# [What needs to be done]
Using the material below, copy every line where "CMThetaThreeScalarMixed" appears.
—————
import Literature.AlgebraicGeometry.HodgeTheory.CMHodgeGroupNoTwistThree
import Literature.AlgebraicGeometry.HodgeTheory.CMHodgeGroupCentreUnequal
import Literature.AlgebraicGeometry.HodgeTheory.CMHodgeGroupIrreducibleBlocks
import HarnessLib

/-!
# `Lie Hg ⊗ ℂ ⊇ 𝔲_E(V,ψ) ⊗ ℂ` for a CM field of degree `≤ 4` acting with multiplicity `3`, one `Θ`-scalar place and one
# mixed place (the quartic CM pattern `(n_σ) = (3,0)+(2,1)`) — the Lie step of «`Hg = U_E`»
# (Moonen–Zarhin 1999 §2 (2.3); Ribet 1983 Thm. 0)

Family `hodge`, layer `Literature/AlgebraicGeometry/HodgeTheory` (brick P5, Hodge-structure half, for TABLE X ROW 10 ALL
MEMBERS, pattern `(3,0)+(2,1)`, of the cell `pub-hodgeav-hg6`, req-37 (A) Q2b; the `dim_E H¹ = 3` companion of
`CMHodgeGroupOneScalarPlace`). UNCONDITIONAL; theorems only, no definition, no named fact, no `sorry`. HONEST FRAMING of
that cell: HC / HC_AV / HC_CM / H2 NOT proved — this file is linear algebra of polarized weight-one `ℚ`-Hodge structures
(it discharges the hypothesis `hU` of the cell's census row `census_row10_quarticGeneral` for the members of pattern
`(3,0)+(2,1)`, see the geometric companion).

ASSEMBLY: `CMThetaSocket.mem_spanC_of_lift_of_centre` (socket) ← LIFT (`CMNoTwist3.lift_of_scalar_mixed`: Ribet's Lie
lemma at `d = 3` on the derived span, fed by the relative `𝔰𝔩₃` theorem at the mixed place and the EQUIDIMENSIONALITY of
the place projections at the `Θ`-scalar place, with the irreducibility `CMIrred.eigenspace_irreducible`) + CENTRE
(`CMThetaCentre.centre_of_unequal_pair`: weights `(±3, ±1)`).
* **`CMThetaThreeScalarMixed.mem_spanC_of_commute_of_skew`** — for an effective polarized weight-one `H` with
  `End_Hdg(V) = E = ℚ[φ]` of dimension `2|ι|`, `|ι| ≤ 2`, every non-zero element invertible, a CM type `μ : ι → ℂ` with all
  blocks `W_c` of dimension `3` spanning `V_ℂ`, ONE place `k₀` with `W_{μ k₀} ⊆ V^{1,0}` or `⊆ V^{0,1}` and another place
  `k₁ ≠ k₀`, every place `≠ k₀` MIXED (meeting both `V^{1,0}` and `V^{0,1}`), and ANY bracket-closed `𝔤 ⊆ End_ℚ(V)`
  commuting with `E`, `ψ`-skew, with `Θ ∈ 𝔤_ℂ`: every `φ_ℂ`-commuting `ψ_ℂ`-skew operator lies in `𝔤_ℂ`.
* **`CMThetaThreeScalarMixed.mem_hodgeLieC_of_commute_of_skew`** — the case `𝔤 = Lie Hg(H)`: `Lie Hg(H)_ℂ ⊇ 𝔲_E(V,ψ)_ℂ`.

## References
* [MoonenZarhin1999LowDim] B. Moonen, Yu. Zarhin, Math. Ann. 315 (1999), §2 (2.3), (1.8).
* [Ribet1983] K. A. Ribet, Amer. J. Math. 105 (1983), Thm. 0, §3.
* [Deligne1982HodgeCycles] P. Deligne, LNM 900 (1982), I §3 Prop. 3.4, §4 (p. 30).
-/

noncomputable section

open scoped TensorProduct
open Module

namespace Literature.AlgebraicGeometry.Motives

namespace HodgeStructure

universe u

variable {V : Type u} [AddCommGroup V] [Module ℚ V] {n : ℤ}

/-- **`𝔤_ℂ ⊇ 𝔲_E(V,ψ)_ℂ` FOR A CM FIELD ACTING WITH MULTIPLICITY `3`, ONE `Θ`-SCALAR PLACE AND ONE MIXED PLACE** (see the
module docstring). [cite: MoonenZarhin1999LowDim, §2 (2.3)] [cite: Ribet1983, Thm. 0] [cite: Deligne1982HodgeCycles, I §3 Prop. 3.4] -/
theorem CMThetaThreeScalarMixed.mem_spanC_of_commute_of_skew [Module.Finite ℚ V] [HodgeTensorFacts.{u, u}] {ι : Type}
    [Fintype ι] [DecidableEq ι] (hι : Fintype.card ι ≤ 2)
    (H : HodgeStructure V n) (hn : n = 1) (heff : H.IsEffective) (ψ : H.Polarization)
    {φ : Module.End ℚ V} (hφE : φ ∈ H.endAlg) {m : ℕ} (hE : ∀ a ∈ H.endAlg, ∃ q : Fin m → ℚ, a = ∑ k, q k • φ ^ (k : ℕ))
    (hEdim : Module.finrank ℚ H.endAlg = 2 * Fintype.card ι)
    (hdiv : ∀ a ∈ H.endAlg, a ≠ 0 → ∃ b : Module.End ℚ V, b * a = 1)
    (μ : ι → ℂ) (hinj : Function.Injective μ) (hdist : ∀ k k', μ k' ≠ starRingEnd ℂ (μ k))
    (hrank : ∀ k, Module.finrank ℂ ↥(Module.End.eigenspace (φ.baseChange ℂ) (μ k) ⊓ H.piece 1 0) +
      Module.finrank ℂ ↥(Module.End.eigenspace (φ.baseChange ℂ) (μ k) ⊓ H.piece 0 1) = 3)
    (htop : (⨆ kt : ι × Fin 2, Module.End.eigenspace (φ.baseChange ℂ)
      (if kt.2 = 0 then μ kt.1 else starRingEnd ℂ (μ kt.1))) = ⊤)
    (𝔤 : Submodule ℚ (Module.End ℚ V)) (hbr : ∀ X ∈ 𝔤, ∀ X' ∈ 𝔤, X * X' - X' * X ∈ 𝔤)
    (hcomm : ∀ X ∈ 𝔤, ∀ a : H.endAlg, X * (a : Module.End ℚ V) = (a : Module.End ℚ V) * X)
    (hskew : ∀ X ∈ 𝔤, ∀ v w, ψ.form (X v) w + ψ.form v (X w) = 0)
    {Θ : Module.End ℂ (ℂ ⊗[ℚ] V)} (hΘ : ∀ p, ∀ x ∈ H.piece p (n - p), Θ x = ((2 * p - n : ℤ) : ℂ) • x)
    (hΘ𝔤 : Θ ∈ spanC 𝔤)
    (k₀ : ι) (hk₀ : Module.finrank ℂ ↥(Module.End.eigenspace (φ.baseChange ℂ) (μ k₀) ⊓ H.piece 1 0) = 0 ∨
      Module.finrank ℂ ↥(Module.End.eigenspace (φ.baseChange ℂ) (μ k₀) ⊓ H.piece 0 1) = 0)
    (hmix : ∀ k, k ≠ k₀ → Module.finrank ℂ ↥(Module.End.eigenspace (φ.baseChange ℂ) (μ k) ⊓ H.piece 1 0) ≠ 0 ∧
      Module.finrank ℂ ↥(Module.End.eigenspace (φ.baseChange ℂ) (μ k) ⊓ H.piece 0 1) ≠ 0)
    (k₁ : ι) (hk₁ : k₁ ≠ k₀)
    {Y : Module.End ℂ (ℂ ⊗[ℚ] V)} (hYφ : Y * φ.baseChange ℂ = φ.baseChange ℂ * Y)
    (hYskew : ∀ x y, ψ.form.baseChange ℂ (Y x) y + ψ.form.baseChange ℂ x (Y y) = 0) : Y ∈ spanC 𝔤 := by
  classical
  have hirr := fun k U hUW hU => CMIrred.eigenspace_irreducible H hn heff ψ hφE hE μ hinj hdist htop 𝔤 hΘ hΘ𝔤 hcomm
    hskew k U hUW hU
  have hlift := fun k Z hZ => CMNoTwist3.lift_of_scalar_mixed hι H hn heff ψ hφE hE hEdim hdiv μ hinj hdist hrank htop 𝔤
    hbr hcomm hskew hΘ hΘ𝔤 hirr k₀ hk₀ hmix k₁ hk₁ k Z hZ
  -- `φ† ≠ φ`: `φ†` acts on `W_{μ k₀} ≠ 0` by `conj (μ k₀) ≠ μ k₀`
  have hφadj : ψ.adjoint φ ≠ φ := by
    intro h
    have hfin : Module.finrank ℂ ↥(Module.End.eigenspace (φ.baseChange ℂ) (μ k₀)) = 3 := by
      rw [CMTheta.finrank_eigenspace_eq_add H hn heff hφE, hrank k₀]
    obtain ⟨w, hw, hw0⟩ := Submodule.exists_mem_ne_zero_of_ne_bot
      (fun h0 => by rw [h0, finrank_bot] at hfin; exact three_ne_zero hfin.symm :
        Module.End.eigenspace (φ.baseChange ℂ) (μ k₀) ≠ ⊥)
    have h1 := CMNoTwist.adjoint_baseChange_apply H hn heff ψ hφE hE μ hinj hdist three_ne_zero hrank htop k₀ w hw
    rw [h, Module.End.mem_eigenspace_iff.1 hw] at h1
    exact hdist k₀ k₀ (smul_left_injective ℂ hw0 h1)
  -- the weights: `(dim W^{1,0} − dim W^{0,1})² = 9` at `k₀` and `= 1` at the mixed place `k₁`
  have ht : ((Module.finrank ℂ ↥(Module.End.eigenspace (φ.baseChange ℂ) (μ k₀) ⊓ H.piece 1 0) : ℤ) -
        Module.finrank ℂ ↥(Module.End.eigenspace (φ.baseChange ℂ) (μ k₀) ⊓ H.piece 0 1)) ^ 2 ≠
      ((Module.finrank ℂ ↥(Module.End.eigenspace (φ.baseChange ℂ) (μ k₁) ⊓ H.piece 1 0) : ℤ) -
        Module.finrank ℂ ↥(Module.End.eigenspace (φ.baseChange ℂ) (μ k₁) ⊓ H.piece 0 1)) ^ 2 := by
    have h0 := hrank k₀
    have h1 := hrank k₁
    obtain ⟨h1a, h1b⟩ := hmix k₁ hk₁
    have e0 : ((Module.finrank ℂ ↥(Module.End.eigenspace (φ.baseChange ℂ) (μ k₀) ⊓ H.piece 1 0) : ℤ) -
          Module.finrank ℂ ↥(Module.End.eigenspace (φ.baseChange ℂ) (μ k₀) ⊓ H.piece 0 1)) ^ 2 = 9 := by
      rcases hk₀ with h | h
      · rw [h, zero_add] at h0; rw [h, h0]; norm_num
      · rw [h, add_zero] at h0; rw [h, h0]; norm_num
    have e1 : ((Module.finrank ℂ ↥(Module.End.eigenspace (φ.baseChange ℂ) (μ k₁) ⊓ H.piece 1 0) : ℤ) -
          Module.finrank ℂ ↥(Module.End.eigenspace (φ.baseChange ℂ) (μ k₁) ⊓ H.piece 0 1)) ^ 2 = 1 := by
      have hc : (Module.finrank ℂ ↥(Module.End.eigenspace (φ.baseChange ℂ) (μ k₁) ⊓ H.piece 1 0) = 1 ∧
            Module.finrank ℂ ↥(Module.End.eigenspace (φ.baseChange ℂ) (μ k₁) ⊓ H.piece 0 1) = 2) ∨
          (Module.finrank ℂ ↥(Module.End.eigenspace (φ.baseChange ℂ) (μ k₁) ⊓ H.piece 1 0) = 2 ∧
            Module.finrank ℂ ↥(Module.End.eigenspace (φ.baseChange ℂ) (μ k₁) ⊓ H.piece 0 1) = 1) := by omega
      rcases hc with ⟨ha, hb⟩ | ⟨ha, hb⟩ <;> rw [ha, hb] <;> norm_num
    rw [e0, e1]; norm_num
  have hcentre := CMThetaCentre.centre_of_unequal_pair hι H hn heff ψ hφE hE hEdim hdiv hφadj μ hinj hdist three_ne_zero
    hrank htop 𝔤 hcomm hskew hΘ hΘ𝔤 hlift k₀ k₁ hk₁.symm ht
  exact CMThetaSocket.mem_spanC_of_lift_of_centre H hn heff ψ hφE hE μ hinj hdist htop 𝔤 hcomm hskew hlift hcentre
    hYφ hYskew

/-- **`Lie Hg(H)_ℂ ⊇ 𝔲_E(V,ψ)_ℂ` FOR A CM FIELD ACTING WITH MULTIPLICITY `3`, ONE `Θ`-SCALAR PLACE AND ONE MIXED PLACE**:
every `φ_ℂ`-commuting `ψ_ℂ`-skew operator of `V_ℂ` lies in `Lie Hg(H) ⊗ ℂ` — the hypothesis `hU` of the cell's census row
for these members (`Lie Hg(H)` is bracket-closed, commutes with `End_Hdg`, is `ψ`-skew and `Θ ∈ Lie Hg ⊗ ℂ`).
[cite: MoonenZarhin1999LowDim, §2 (2.3)] [cite: Ribet1983, Thm. 0] [cite: Deligne1982HodgeCycles, I §3 Prop. 3.4] -/
theorem CMThetaThreeScalarMixed.mem_hodgeLieC_of_commute_of_skew [Module.Finite ℚ V] [HodgeTensorFacts.{u, u}] {ι : Type}
    [Fintype ι] [DecidableEq ι] (hι : Fintype.card ι ≤ 2)
    (H : HodgeStructure V n) (hn : n = 1) (heff : H.IsEffective) (ψ : H.Polarization)
    {φ : Module.End ℚ V} (hφE : φ ∈ H.endAlg) {m : ℕ} (hE : ∀ a ∈ H.endAlg, ∃ q : Fin m → ℚ, a = ∑ k, q k • φ ^ (k : ℕ))
    (hEdim : Module.finrank ℚ H.endAlg = 2 * Fintype.card ι)
    (hdiv : ∀ a ∈ H.endAlg, a ≠ 0 → ∃ b : Module.End ℚ V, b * a = 1)
    (μ : ι → ℂ) (hinj : Function.Injective μ) (hdist : ∀ k k', μ k' ≠ starRingEnd ℂ (μ k))
    (hrank : ∀ k, Module.finrank ℂ ↥(Module.End.eigenspace (φ.baseChange ℂ) (μ k) ⊓ H.piece 1 0) +
      Module.finrank ℂ ↥(Module.End.eigenspace (φ.baseChange ℂ) (μ k) ⊓ H.piece 0 1) = 3)
    (htop : (⨆ kt : ι × Fin 2, Module.End.eigenspace (φ.baseChange ℂ)
      (if kt.2 = 0 then μ kt.1 else starRingEnd ℂ (μ kt.1))) = ⊤)
    (k₀ : ι) (hk₀ : Module.finrank ℂ ↥(Module.End.eigenspace (φ.baseChange ℂ) (μ k₀) ⊓ H.piece 1 0) = 0 ∨
      Module.finrank ℂ ↥(Module.End.eigenspace (φ.baseChange ℂ) (μ k₀) ⊓ H.piece 0 1) = 0)
    (hmix : ∀ k, k ≠ k₀ → Module.finrank ℂ ↥(Module.End.eigenspace (φ.baseChange ℂ) (μ k) ⊓ H.piece 1 0) ≠ 0 ∧
      Module.finrank ℂ ↥(Module.End.eigenspace (φ.baseChange ℂ) (μ k) ⊓ H.piece 0 1) ≠ 0)
    (k₁ : ι) (hk₁ : k₁ ≠ k₀)
    {Y : Module.End ℂ (ℂ ⊗[ℚ] V)} (hYφ : Y * φ.baseChange ℂ = φ.baseChange ℂ * Y)
    (hYskew : ∀ x y, ψ.form.baseChange ℂ (Y x) y + ψ.form.baseChange ℂ x (Y y) = 0) : Y ∈ H.hodgeLieC := by
  obtain ⟨Θ, hΘ⟩ := exists_hodgeTheta H
  have hΘ𝔤 : Θ ∈ spanC H.hodgeLie := (hodgeLieC_eq_spanC H) ▸ H.mem_hodgeLieC_of_forall_piece hΘ
  rw [hodgeLieC_eq_spanC]
  exact CMThetaThreeScalarMixed.mem_spanC_of_commute_of_skew hι H hn heff ψ hφE hE hEdim hdiv μ hinj hdist hrank htop
    H.hodgeLie (fun X hX X' hX' => H.commutator_mem_hodgeLie hX hX') (fun X hX a => H.commute_of_mem_hodgeLie hX a)
    (fun X hX => form_apply_add_eq_zero_of_mem_hodgeLie ψ hX) hΘ hΘ𝔤 k₀ hk₀ hmix k₁ hk₁ hYφ hYskew

end HodgeStructure

end Literature.AlgebraicGeometry.Motives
—————
# [Exercise response]
* **`CMThetaThreeScalarMixed.mem_spanC_of_commute_of_skew`** — for an effective polarized weight-one `H` with
* **`CMThetaThreeScalarMixed.mem_hodgeLieC_of_commute_of_skew`** — the case `𝔤 = Lie Hg(H)`: `Lie Hg(H)_ℂ ⊇ 𝔲_E(V,ψ)_ℂ`.
theorem CMThetaThreeScalarMixed.mem_spanC_of_commute_of_skew [Module.Finite ℚ V] [HodgeTensorFacts.{u, u}] {ι : Type}
theorem CMThetaThreeScalarMixed.mem_hodgeLieC_of_commute_of_skew [Module.Finite ℚ V] [HodgeTensorFacts.{u, u}] {ι : Type}
  exact CMThetaThreeScalarMixed.mem_spanC_of_commute_of_skew hι H hn heff ψ hφE hE hEdim hdiv μ hinj hdist hrank htop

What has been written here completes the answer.